Britain cannot remain in the European customs union after Brexit if it wants to strike free trade deals with other countries around the world, Theresa May has warned.
Ministers are coming under renewed pressure from business leaders to ensure that they can continue to enjoy free access to EU markets once the UK has left the bloc.
In a speech on Thursday, CBI director general Carolyn Fairbairn called for Britain to remain a member of the single market and the customs union until a free trade deal with the remaining 27 member states is finalised.
Speaking at the G20 summit in Hamburg, Mrs May said that she wanted to ensure that the UK continued to enjoy a good trading relationship with the EU.
However, she said that the country could not be a member of “every part of the customs union” and make its own trade arrangements with other countries outside the EU.
“What we will be discussing as part of our negotiations for the future arrangements is we do want to ensure that we can trade around the rest of the world,” she told Sky News.
“That means we can’t be members of every part of the customs union. But we want to continue to have tariff-free and as frictionless trade across borders as possible because we want to ensure that we have that good trading relationship with the EU.”
Her comments come as Brexit Secretary David Davis was preparing to meet senior business figures at Chevening House in Kent, the grace-and-favour country residence he shares with Foreign Secretary Boris Johnson and International Trade Secretary Liam Fox.
The talks were taking place amid mounting frustration among firms at the failure so far of ministers to spell out what arrangements will be put in place if there is no trade deal with the remaining 27 by the expected date of Britain’s withdrawal in March 2019.

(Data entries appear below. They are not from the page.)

import Summits.AnomalousDissipation.AnomalousDissipation.Theorems.SolenoidalFractalHomogenisationLagrangianStepVmodSfTexts
import Summits.AnomalousDissipation.AnomalousDissipation.Theorems.SolenoidalFractalHomogenisationLagrangianStepVmodSfAssembly
import Summits.AnomalousDissipation.AnomalousDissipation.Theorems.SolenoidalFractalHomogenisationLagrangianStepVmodShortBlock
import Summits.AnomalousDissipation.AnomalousDissipation.Theorems.SolenoidalFractalHomogenisationLagrangianStepVmodConstMode
import Summits.AnomalousDissipation.AnomalousDissipation.Theorems.SolenoidalFractalHomogenisationLagrangianStepVmodCoarseLoss
import Summits.AnomalousDissipation.AnomalousDissipation.Theorems.SolenoidalFractalHomogenisationLagrangianStepVmodShortPieces
import HarnessLib

/-!
# K1L_D (stmt-AnomalousDissipation-27980): (V_mod) FLAT STAGE — the (sf) block FROM its per-label sideband text: `bsf_of_sfMode`
# (prover ad-k3l-bookkeeping-p1 g10, (sf) owner by tenure RULING D28-5; `--kind proof --supports 27980 --as helper`)

**`bsf_of_sfMode : SFMode_textEVH e → Bsf_textEVH e`** (PROVED, every exponent map `e`).  Given the binders of `Bsf_textEVH e`, take `C₂` from
`SFMode_textEVH e` (`…VmodSfTexts`) and answer with `C₂′ := C_s + C₂/√d_F`, where
`C_s = 2kΛ/(c·lo) + 2k√(M·W.period·Λ/(c·lo)) + (2/c+1)Λ(hiΛ+β/2)/lo + 16` is ad-k3l g9's short-window constant and
`d_F := 1 − exp(−π²·lo·M·W.period/(32Λ))` the ν-free saturation of the adjoint coarse loss of a FAST test past one period.  Then, at a window
`0 ≤ s < t ≤ Tw` with slow datum `x` and fast test `ζ`:
* SHORT `t − s ≤ M·W.period/ν`: `VmodFlat.short_pairing_le_of_fast` (p715358; `ζ` fast) gives `C_s·√q·√q*`, and the allowance factor is `≥ C₂′ ≥ C_s`
  (`min 1 (P/(t−s)) = 1`);
* LONG `M·W.period/ν < t − s`: split `x = x₀ + x″` at the zero mode — `x₀` is FIXED by both members (`apply_eq_self_of_supp_zero`, mean conservation),
  `x″` is nonzero-slow; the (sf) ASSEMBLY `abs_inner_sub_le_sqrt_of_slow_sideband` (p716711) on `S = freqBall(n/4) ∖ {0}`, `Z = freqBall(n/4)` with
  `ε_ℓ := η·√(dW_ℓ)` supplied by `SFMode_textEVH` (class-pair preservation of `U`: `PropagatorSymm.fcoeff_apply_eq_zero_of_classes`; `T` a Fourier
  multiplier: `coarseSupp`) gives `|⟪(U−T)x″, ζ⟫| ≤ η·√(Σ_S dW_ℓ‖𝓕x″(ℓ)‖²)·‖ζ‖`; the currencies `Σ_S dW_ℓ‖𝓕x″(ℓ)‖² ≤ q_T(x″) ≤ q_T(x)`
  (`sum_weight_le_lossFwd`, losses grow) and `d_F·‖ζ‖² ≤ q*_T(ζ)` (`lossAdj_ge_of_supp` at `|k|² ≥ (n/4)²+1 ≥ n²/256`, `ν(t−s) > M·W.period`).
`sorry`-free; NOT a proof of (sf) (the text `SFMode_textEVH` is OPEN: coarse labels via T-I/(V), high labels via W7), of `stub_Vmod_EHT`, of K1L_D
or AD; rung F-D1.A0.
-/

set_option linter.dupNamespace false

noncomputable section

In her speech, Ms Fairbairn said it was “impossible” to imagine a deal could be finalised that quickly and called for Britain to remain in the single market and the customs union until there was a trade agreement.
Such a “common sense” approach would, she said, avoid a “cliff-edge” break, with exporters suddenly faced with new tariffs and customs checks, and give firms the stability to carry on investing in the UK after Brexit.

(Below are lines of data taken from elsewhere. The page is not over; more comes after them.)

import Summits.QuantumFields.YangMills.Theorems.BalabanLadderNTSharpPlaquetteMoments
import Summits.QuantumFields.YangMills.Theorems.BalabanLadderNTCouplingSumRuleSkewSign
import HarnessLib

/-!
# Crux `NT` (stmt-QuantumFields-19353): the zero-momentum sum rules on COUPLING OCTAVES — the exact perturbative powers
# `β⁻²` (two-point, both sides) and `−β⁻³` (three-point sign) on windows `[β, Bβ]`, NO logarithm, uniformly in the volume

Fleet lead prover of crux `NT` (unit `ym-spine-19353-p1`, g28), `--supports` helper; sequel of
`Theorems/BalabanLadderNTSharpPlaquetteMoments` (the log-free one-point ceiling `6N − E_{T,β}[A_x] ≤ 6K/β`).  The g8/g9 sum-rule family
(`CouplingSumRuleBudget`, `CouplingSumRuleFloor`, `CouplingSumRuleSkewSign`) feeds the exact identities
`χ_L(γ; x) := Σ_z Cov_{T,γ}(A_x, A_z) = ∂_γ E_{T,γ}[A_x]` and `ψ_L := Σ_{y,z} torusK3 = ∂_γ χ_L` with the chessboard ceiling, so its
windows are `[β, Bβ(1 + log β)]` and its rates `β⁻²(1 + log β)^{±1}`, `β⁻³(1 + log β)^{−2}`.  With the sharp ceiling every
logarithm disappears and the windows become OCTAVES:

* `exists_sum_torusCov_dens_le_octave` — some `γ ∈ [β, 2β]` has `χ_L(γ; x) ≤ 6K/β²` (all `L ≥ 1`, `β ≥ 4`);
* `exists_integral_sum_torusCov_dens_ge_sharp` — `∫_β^{Mβ} χ_L(γ; x) dγ ≥ c/β` (odd tori `2L+1 ≥ 5`, `β ≥ β₀`; `M ≥ 1`);
* **`exists_sum_torusCov_dens_ge_octave`** — some `γ ∈ [β, Mβ]` has `χ_L(γ; x) ≥ c/β²`: together with the first item, the zero-momentum
  susceptibility of `tr F²` is EXACTLY of order `β⁻²` on a set of couplings meeting every window `[β, Mβ]`, uniformly in `L`;
* **`exists_sum_sum_torusK3_le_octave`** — some `γ ∈ [β, Bβ]` has `Σ_{y,z} torusK3_{γ,L}(x, y, z) ≤ −c₃/β³`: the zero-momentum
  three-point function of the action density is NEGATIVE with the exact perturbative power (PT: `ψ ≈ ∂_β(3D/(2β²)) = −3D/β³`);
* `_of_simple` versions for compact simple `G` (no dimension hypothesis).

HONEST FRAMING.  `k = 0` statements on octave-dense couplings (no pointwise-in-β claim: bulk transitions), perturbatively visible;
NT's clauses live at lattice momenta `|k| ≍ a(β) → 0` — nothing of NT's β-uniform floors, the seam or the gap.  NT is NOT proved; the
Yang–Mills mass gap is NOT proved; not Clay.  Refs: Montvay–Münster 1994 §3.2; S. Chatterjee, JFA 271 (2016) [arXiv160201222].
-/

set_option autoImplicit false

noncomputable section

open MeasureTheory Filter Set
open scoped BigOperators
open Literature.MathematicalPhysics.QuantumLattice
open Literature.MathematicalPhysics.QuantumFieldTheory hiding ZdEdge
open Literature.Probability.LatticeModels (box)
open Summit.QuantumFields.YangMills.Theorems.FreeEnergyLogCoefficient (dimE)
open Summit.QuantumFields.YangMills.Cruxes.OSLegsFromFemtoAndGap.DlrCollarTransfer (torusE dens torusK3)
open Summit.QuantumFields.YangMills.Cruxes.NT.CouplingSumRule (integral_sum_torusCov_dens_eq continuous_sum_torusCov_dens
  sum_torusCov_dens_nonneg torusE_dens_le)
open Summit.QuantumFields.YangMills.Cruxes.NT.LinkEquipartition (exists_six_mul_sub_torusE_dens_ge integral_sum_sum_torusK3_eq
  continuous_sum_sum_torusK3 dimE_pos_of_isCompactSimpleLieGroup)

namespace Summit.QuantumFields.YangMills.Cruxes.NT.SharpCeilings

section Octaves

variable (G : Type) [Group G] [TopologicalSpace G] [IsTopologicalGroup G] [CompactSpace G]
  [MeasurableSpace G] [BorelSpace G] (r : LatticeRep G)

/-- **The `β⁻²` ceiling at zero momentum on every coupling OCTAVE, uniformly in the volume**: there is `K ≥ 0` with: for every
`L ≥ 1`, `β ≥ 4` and `x` some `γ ∈ [β, 2β]` has `Σ_z Cov_{T,γ}(A_x, A_z) ≤ 6K/β²` (the sum rule `∫_β^{2β} χ_L = E_{2β}[A_x] − E_β[A_x]
≤ 6N − E_β[A_x] ≤ 6K/β`, and the minimum of the continuous `χ_L` over the octave). [folklore] -/
-- adapted from `CouplingSumRule.exists_sum_torusCov_dens_le_window` (`Theorems/BalabanLadderNTCouplingSumRuleBudget`)
theorem exists_sum_torusCov_dens_le_octave :
    ∃ K : ℝ, 0 ≤ K ∧ ∀ (L : ℕ), 1 ≤ L → ∀ β : ℝ, 4 ≤ β → ∀ x : Fin 4 → ℤ, ∃ γ ∈ Set.Icc β (2 * β),
      ∑ z ∈ box 4 L, (torusE G r γ L (fun U => dens G r x U * dens G r z U) -
          torusE G r γ L (dens G r x) * torusE G r γ L (dens G r z)) ≤ 6 * K / β ^ 2 := by
  obtain ⟨K, hK0, hK⟩ := exists_six_mul_sub_torusE_dens_le_sharp G r
  refine ⟨K, hK0, fun L hL β hβ x => ?_⟩
  set χ : ℝ → ℝ := fun γ => ∑ z ∈ box 4 L, (torusE G r γ L (fun U => dens G r x U * dens G r z U) -
      torusE G r γ L (dens G r x) * torusE G r γ L (dens G r z)) with hχ
  have hβ0 : 0 < β := by linarith
  have hle : β ≤ 2 * β := by linarith
  have hcont : Continuous χ := continuous_sum_torusCov_dens G r L x
  obtain ⟨γ₀, hγ₀, hmin⟩ := isCompact_Icc.exists_isMinOn (Set.nonempty_Icc.2 hle) hcont.continuousOn
  refine ⟨γ₀, hγ₀, ?_⟩
  -- the sum rule over the octave
  have hint : ∫ γ in β..(2 * β), χ γ ≤ 6 * K / β := by
    rw [hχ, integral_sum_torusCov_dens_eq]
    have h1 := hK L hL β hβ x
    have h2 := torusE_dens_le G r (2 * β) L x
    linarith
  have hmono : ∫ _γ in β..(2 * β), χ γ₀ ≤ ∫ γ in β..(2 * β), χ γ :=
    intervalIntegral.integral_mono_on hle intervalIntegrable_const (hcont.intervalIntegrable _ _)
      fun γ hγ => hmin hγ
  rw [intervalIntegral.integral_const, smul_eq_mul] at hmono
  have hlen : 2 * β - β = β := by ring
  rw [hlen] at hmono
  have hchi : χ γ₀ ≤ 6 * K / β / β := by
    rw [le_div_iff₀ hβ0]
    calc χ γ₀ * β = β * χ γ₀ := mul_comm _ _
      _ ≤ _ := hmono.trans hint
  calc χ γ₀ ≤ 6 * K / β / β := hchi
    _ = 6 * K / β ^ 2 := by rw [div_div, sq]

/-- **The integrated zero-momentum floor on an octave-type window** `[β, Mβ]`: there are `c > 0`, `M ≥ 1`, `β₀ ≥ 1` with
`c/β ≤ ∫_β^{Mβ} Σ_z Cov_{T,γ}(A_x, A_z) dγ` for every odd torus `2L+1 ≥ 5`, `β ≥ β₀`, `x` — g9's equipartition floor at `β` minus the
SHARP ceiling at `Mβ`. [folklore] -/
-- adapted from `LinkEquipartition.exists_integral_sum_torusCov_dens_ge` (`Theorems/BalabanLadderNTCouplingSumRuleFloor`)
theorem exists_integral_sum_torusCov_dens_ge_sharp (hD : 0 < dimE r.ρ) :
    ∃ c M β₀ : ℝ, 0 < c ∧ 1 ≤ M ∧ 1 ≤ β₀ ∧ ∀ (L : ℕ), 2 ≤ L → ∀ β : ℝ, β₀ ≤ β → ∀ x : Fin 4 → ℤ,
      c / β ≤ ∫ γ in β..(M * β), ∑ z ∈ box 4 L,
        (torusE G r γ L (fun U => dens G r x U * dens G r z U) - torusE G r γ L (dens G r x) * torusE G r γ L (dens G r z)) := by
  obtain ⟨c₁, β₁, hc₁, hβ₁, hfloor⟩ := exists_six_mul_sub_torusE_dens_ge G r hD
  obtain ⟨K, hK0, hceil⟩ := exists_six_mul_sub_torusE_dens_le_sharp G r
  set M : ℝ := max 1 (12 * K / c₁) with hM
  have hM1 : 1 ≤ M := le_max_left _ _
  have hM0 : 0 < M := lt_of_lt_of_le one_pos hM1
  have hMK : 12 * K / c₁ ≤ M := le_max_right _ _
  refine ⟨c₁ / 2, M, max β₁ 4, by positivity, hM1, le_trans (by norm_num) (le_max_right _ _), fun L hL β hβ x => ?_⟩
  have hββ₁ : β₁ ≤ β := (le_max_left _ _).trans hβ
  have hβ4 : 4 ≤ β := (le_max_right _ _).trans hβ
  have hβ0 : 0 < β := by linarith
  have hMβ : β ≤ M * β := by nlinarith
  have hMβ4 : 4 ≤ M * β := hβ4.trans hMβ
  rw [integral_sum_torusCov_dens_eq]
  have h1 := hfloor β hββ₁ L hL x
  have h2 := hceil L (by omega) (M * β) hMβ4 x
  -- the ceiling at `Mβ` is at most half the floor at `β`
  have h3 : 6 * K / (M * β) ≤ c₁ / (2 * β) := by
    rw [div_le_div_iff₀ (by positivity) (by positivity)]
    have hK12 : 12 * K ≤ c₁ * M := by
      have := (div_le_iff₀ hc₁).1 hMK; linarith
    nlinarith
  have h5 : c₁ / 2 / β = c₁ / β - c₁ / (2 * β) := by field_simp; ring
  linarith

/-- **THE ZERO-MOMENTUM TWO-POINT FLOOR ON EVERY COUPLING WINDOW `[β, Mβ]`, exact power `β⁻²`, uniformly in the volume**: there
are `c > 0`, `M ≥ 1`, `β₀ ≥ 1` such that for every odd torus `2L+1 ≥ 5`, every `β ≥ β₀` and every `x` some `γ ∈ [β, Mβ]` has
`c/β² ≤ Σ_z Cov_{T,γ}(A_x, A_z)`. [folklore] -/
theorem exists_sum_torusCov_dens_ge_octave (hD : 0 < dimE r.ρ) :
    ∃ c M β₀ : ℝ, 0 < c ∧ 1 ≤ M ∧ 1 ≤ β₀ ∧ ∀ (L : ℕ), 2 ≤ L → ∀ β : ℝ, β₀ ≤ β → ∀ x : Fin 4 → ℤ,
      ∃ γ ∈ Set.Icc β (M * β),
        c / β ^ 2 ≤ ∑ z ∈ box 4 L,
          (torusE G r γ L (fun U => dens G r x U * dens G r z U) - torusE G r γ L (dens G r x) * torusE G r γ L (dens G r z)) := by
  obtain ⟨c, M, β₀, hc, hM1, hβ₀1, h⟩ := exists_integral_sum_torusCov_dens_ge_sharp G r hD
  refine ⟨c / M, M, β₀, by positivity, hM1, hβ₀1, fun L hL β hβ x => ?_⟩
  have hM0 : 0 < M := lt_of_lt_of_le one_pos hM1
  have hβ1 : 1 ≤ β := hβ₀1.trans hβ
  have hβ0 : 0 < β := lt_of_lt_of_le one_pos hβ1
  have hMβ : β ≤ M * β := by nlinarith
  set χ : ℝ → ℝ := fun γ => ∑ z ∈ box 4 L,
    (torusE G r γ L (fun U => dens G r x U * dens G r z U) - torusE G r γ L (dens G r x) * torusE G r γ L (dens G r z)) with hχ
  have hcont : Continuous χ := continuous_sum_torusCov_dens G r L x
  obtain ⟨γ₀, hγ₀, hmax⟩ := isCompact_Icc.exists_isMaxOn (Set.nonempty_Icc.2 hMβ) hcont.continuousOn
  refine ⟨γ₀, hγ₀, ?_⟩
  have hint := h L hL β hβ x
  have hle : ∫ γ in β..(M * β), χ γ ≤ (M * β - β) * χ γ₀ := by
    calc ∫ γ in β..(M * β), χ γ ≤ ∫ _γ in β..(M * β), χ γ₀ :=
          intervalIntegral.integral_mono_on hMβ (hcont.intervalIntegrable _ _) (continuous_const.intervalIntegrable _ _)
            fun γ hγ => hmax hγ
      _ = (M * β - β) * χ γ₀ := by rw [intervalIntegral.integral_const, smul_eq_mul]
  have hlen : M * β - β ≤ M * β := by linarith
  have hχ0 : 0 ≤ χ γ₀ := sum_torusCov_dens_nonneg G r γ₀ L x
  have hkey : c / β ≤ M * β * χ γ₀ := hint.trans (hle.trans (mul_le_mul_of_nonneg_right hlen hχ0))
  have hMβ0 : 0 < M * β := by positivity
  calc c / M / β ^ 2 = c / β / (M * β) := by field_simp
    _ ≤ M * β * χ γ₀ / (M * β) := div_le_div_of_nonneg_right hkey hMβ0.le
    _ = χ γ₀ := by field_simp

/-- **THE SIGN OF THE ZERO-MOMENTUM THREE-POINT FUNCTION ON EVERY COUPLING WINDOW `[β, Bβ]`, exact power `β⁻³`**: there are
`c₃ > 0`, `B ≥ 1`, `β₀ ≥ 1` such that for every odd torus `2L+1 ≥ 5`, every `β ≥ β₀` and every site `x` some `γ ∈ [β, Bβ]` has
`Σ_{y,z ∈ box L} torusK3_{γ,L}(x, y, z) ≤ −c₃/β³` (floor point `γ_f ∈ [β, Mβ]` with `χ_L ≥ F = c/β²`, ceiling point `γ_c ∈ [Nβ, 2Nβ]`
with `χ_L ≤ F/2`, FTC `∫_{γ_f}^{γ_c} ψ_L = χ_L(γ_c) − χ_L(γ_f) ≤ −F/2` over a length `≤ 2Nβ`). [folklore] -/
-- adapted from `LinkEquipartition.exists_sum_sum_torusK3_le_window` (`Theorems/BalabanLadderNTCouplingSumRuleSkewSign`)
theorem exists_sum_sum_torusK3_le_octave (hD : 0 < dimE r.ρ) :
    ∃ c₃ B β₀ : ℝ, 0 < c₃ ∧ 1 ≤ B ∧ 1 ≤ β₀ ∧ ∀ (L : ℕ), 2 ≤ L → ∀ β : ℝ, β₀ ≤ β → ∀ x : Fin 4 → ℤ,
      ∃ γ ∈ Set.Icc β (B * β), ∑ y ∈ box 4 L, ∑ z ∈ box 4 L, torusK3 G r γ L x y z ≤ -(c₃ / β ^ 3) := by
  obtain ⟨c', M, β₀, hc', hM1, hβ₀1, hfl⟩ := exists_sum_torusCov_dens_ge_octave G r hD
  obtain ⟨K, hK0, hceil⟩ := exists_sum_torusCov_dens_le_octave G r
  -- the far end of the window
  set N : ℝ := max M (12 * K / c') with hN
  have hNM : M ≤ N := le_max_left _ _
  have hNK : 12 * K / c' ≤ N := le_max_right _ _
  have hN1 : 1 ≤ N := hM1.trans hNM
  have hN0 : 0 < N := lt_of_lt_of_le one_pos hN1
  refine ⟨c' / (4 * N), 2 * N, max β₀ 4, by positivity, by linarith, le_trans hβ₀1 (le_max_left _ _),
    fun L hL β hβ x => ?_⟩
  have hββ₀ : β₀ ≤ β := (le_max_left _ _).trans hβ
  have hβ4 : 4 ≤ β := (le_max_right _ _).trans hβ
  have hβ0 : 0 < β := by linarith
  set χ : ℝ → ℝ := fun γ => ∑ z ∈ box 4 L,
    (torusE G r γ L (fun U => dens G r x U * dens G r z U) - torusE G r γ L (dens G r x) * torusE G r γ L (dens G r z)) with hχ
  set ψ : ℝ → ℝ := fun γ => ∑ y ∈ box 4 L, ∑ z ∈ box 4 L, torusK3 G r γ L x y z with hψ
  set F : ℝ := c' / β ^ 2 with hF
  have hFpos : 0 < F := by positivity
  -- the floor point
  obtain ⟨γf, hγf, hfloor⟩ := hfl L hL β hββ₀ x
  -- the ceiling point in the octave `[β', 2β']`, `β' = Nβ`
  set β' : ℝ := N * β with hβ'
  have hβ'ge : M * β ≤ β' := by rw [hβ']; exact mul_le_mul_of_nonneg_right hNM hβ0.le
  have hββ' : β ≤ β' := by nlinarith
  have hβ'4 : 4 ≤ β' := hβ4.trans hββ'
  have hβ'0 : 0 < β' := by linarith
  obtain ⟨γc, hγc, hceilc⟩ := hceil L (by omega) β' hβ'4 x
  -- the ceiling value is at most `F/2`: `6K/(Nβ)² ≤ 6K/(Nβ²) ≤ c'/(2β²)`
  have hU : 6 * K / β' ^ 2 ≤ F / 2 := by
    have hK12 : 12 * K ≤ c' * N := by
      have := (div_le_iff₀ hc').1 hNK; linarith
    rw [hF, hβ', div_le_iff₀ (by positivity : (0 : ℝ) < (N * β) ^ 2)]
    have hN2 : N ≤ N ^ 2 := by nlinarith
    have e : c' / β ^ 2 / 2 * (N * β) ^ 2 = c' * N ^ 2 / 2 := by field_simp
    rw [e]
    nlinarith
  have hle_c : χ γc ≤ F / 2 := le_trans hceilc hU
  have hge_f : F ≤ χ γf := hfloor
  -- order of the two points
  have hfc : γf < γc := by
    have hle : γf ≤ γc := hγf.2.trans (hβ'ge.trans hγc.1)
    rcases hle.eq_or_lt with h | h
    · exfalso; rw [h] at hge_f; linarith
    · exact h
  -- FTC between them and the minimum of `ψ`
  have hint : ∫ γ in γf..γc, ψ γ = χ γc - χ γf := integral_sum_sum_torusK3_eq G r L x γf γc
  have hψc : Continuous ψ := continuous_sum_sum_torusK3 G r L x
  obtain ⟨γm, hγm, hmin⟩ := isCompact_Icc.exists_isMinOn (Set.nonempty_Icc.2 hfc.le) hψc.continuousOn
  have hlow : (γc - γf) * ψ γm ≤ ∫ γ in γf..γc, ψ γ := by
    calc (γc - γf) * ψ γm = ∫ _γ in γf..γc, ψ γm := by rw [intervalIntegral.integral_const, smul_eq_mul]
      _ ≤ ∫ γ in γf..γc, ψ γ :=
          intervalIntegral.integral_mono_on hfc.le (continuous_const.intervalIntegrable _ _) (hψc.intervalIntegrable _ _)
            fun γ hγ => hmin hγ
  have hneg : (γc - γf) * ψ γm ≤ -(F / 2) := by linarith
  have hlen0 : 0 < γc - γf := by linarith
  have hlen : γc - γf ≤ 2 * β' := by linarith [hγc.2, hγf.1]
  refine ⟨γm, ⟨hγf.1.trans hγm.1, hγm.2.trans (hγc.2.trans (by rw [hβ']; ring_nf; exact le_rfl))⟩, ?_⟩
  have h1 : ψ γm ≤ -(F / 2) / (γc - γf) := by rwa [le_div_iff₀ hlen0, mul_comm]
  have h2 : -(F / 2) / (γc - γf) ≤ -(F / 2) / (2 * β') := by
    rw [neg_div, neg_div, neg_le_neg_iff]
    exact div_le_div_of_nonneg_left (by positivity) hlen0 hlen
  have h3 : -(F / 2) / (2 * β') = -(c' / (4 * N) / β ^ 3) := by
    rw [hF, hβ']; field_simp; ring
  linarith [h1, h2, h3.le, h3.ge]

/-- **Compact simple gauge groups: the zero-momentum two-point floor on every window `[β, Mβ]`** (no dimension hypothesis).
[folklore] -/
theorem exists_sum_torusCov_dens_ge_octave_of_simple (hG : IsCompactSimpleLieGroup G) :
    ∃ c M β₀ : ℝ, 0 < c ∧ 1 ≤ M ∧ 1 ≤ β₀ ∧ ∀ (L : ℕ), 2 ≤ L → ∀ β : ℝ, β₀ ≤ β → ∀ x : Fin 4 → ℤ,
      ∃ γ ∈ Set.Icc β (M * β),
        c / β ^ 2 ≤ ∑ z ∈ box 4 L,
          (torusE G r γ L (fun U => dens G r x U * dens G r z U) - torusE G r γ L (dens G r x) * torusE G r γ L (dens G r z)) :=
  exists_sum_torusCov_dens_ge_octave G r (dimE_pos_of_isCompactSimpleLieGroup G r hG)

/-- **Compact simple gauge groups: the sign of the zero-momentum three-point function on every window `[β, Bβ]`** (no
dimension hypothesis). [folklore] -/
theorem exists_sum_sum_torusK3_le_octave_of_simple (hG : IsCompactSimpleLieGroup G) :
    ∃ c₃ B β₀ : ℝ, 0 < c₃ ∧ 1 ≤ B ∧ 1 ≤ β₀ ∧ ∀ (L : ℕ), 2 ≤ L → ∀ β : ℝ, β₀ ≤ β → ∀ x : Fin 4 → ℤ,
      ∃ γ ∈ Set.Icc β (B * β), ∑ y ∈ box 4 L, ∑ z ∈ box 4 L, torusK3 G r γ L x y z ≤ -(c₃ / β ^ 3) :=
  exists_sum_sum_torusK3_le_octave G r (dimE_pos_of_isCompactSimpleLieGroup G r hG)

end Octaves

end Summit.QuantumFields.YangMills.Cruxes.NT.SharpCeilings

end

Her proposal is likely to be treated with suspicion by hardline Brexiteers, who fear that prolonged transitional arrangements could be used by Remainers as a way of reversing the Brexit vote by stealth.
She set out her plan after the European Commission’s chief negotiator Michel Barnier rebuffed claims by Mr Davis that a free trade deal could deliver the “exact same benefits” as membership of the single market.
The Department for Exiting the EU has declined to give details of the Chevening talks, insisting that it is a private meeting.
Business leaders have been encouraged by the renewed willingness of ministers to engage with them, having felt shut out by the Government since Theresa May became Prime Minister last year.
At Westminster, the meeting is being seen as further evidence of Mrs May’s weakness following her General Election humiliation which saw her Commons majority wiped out.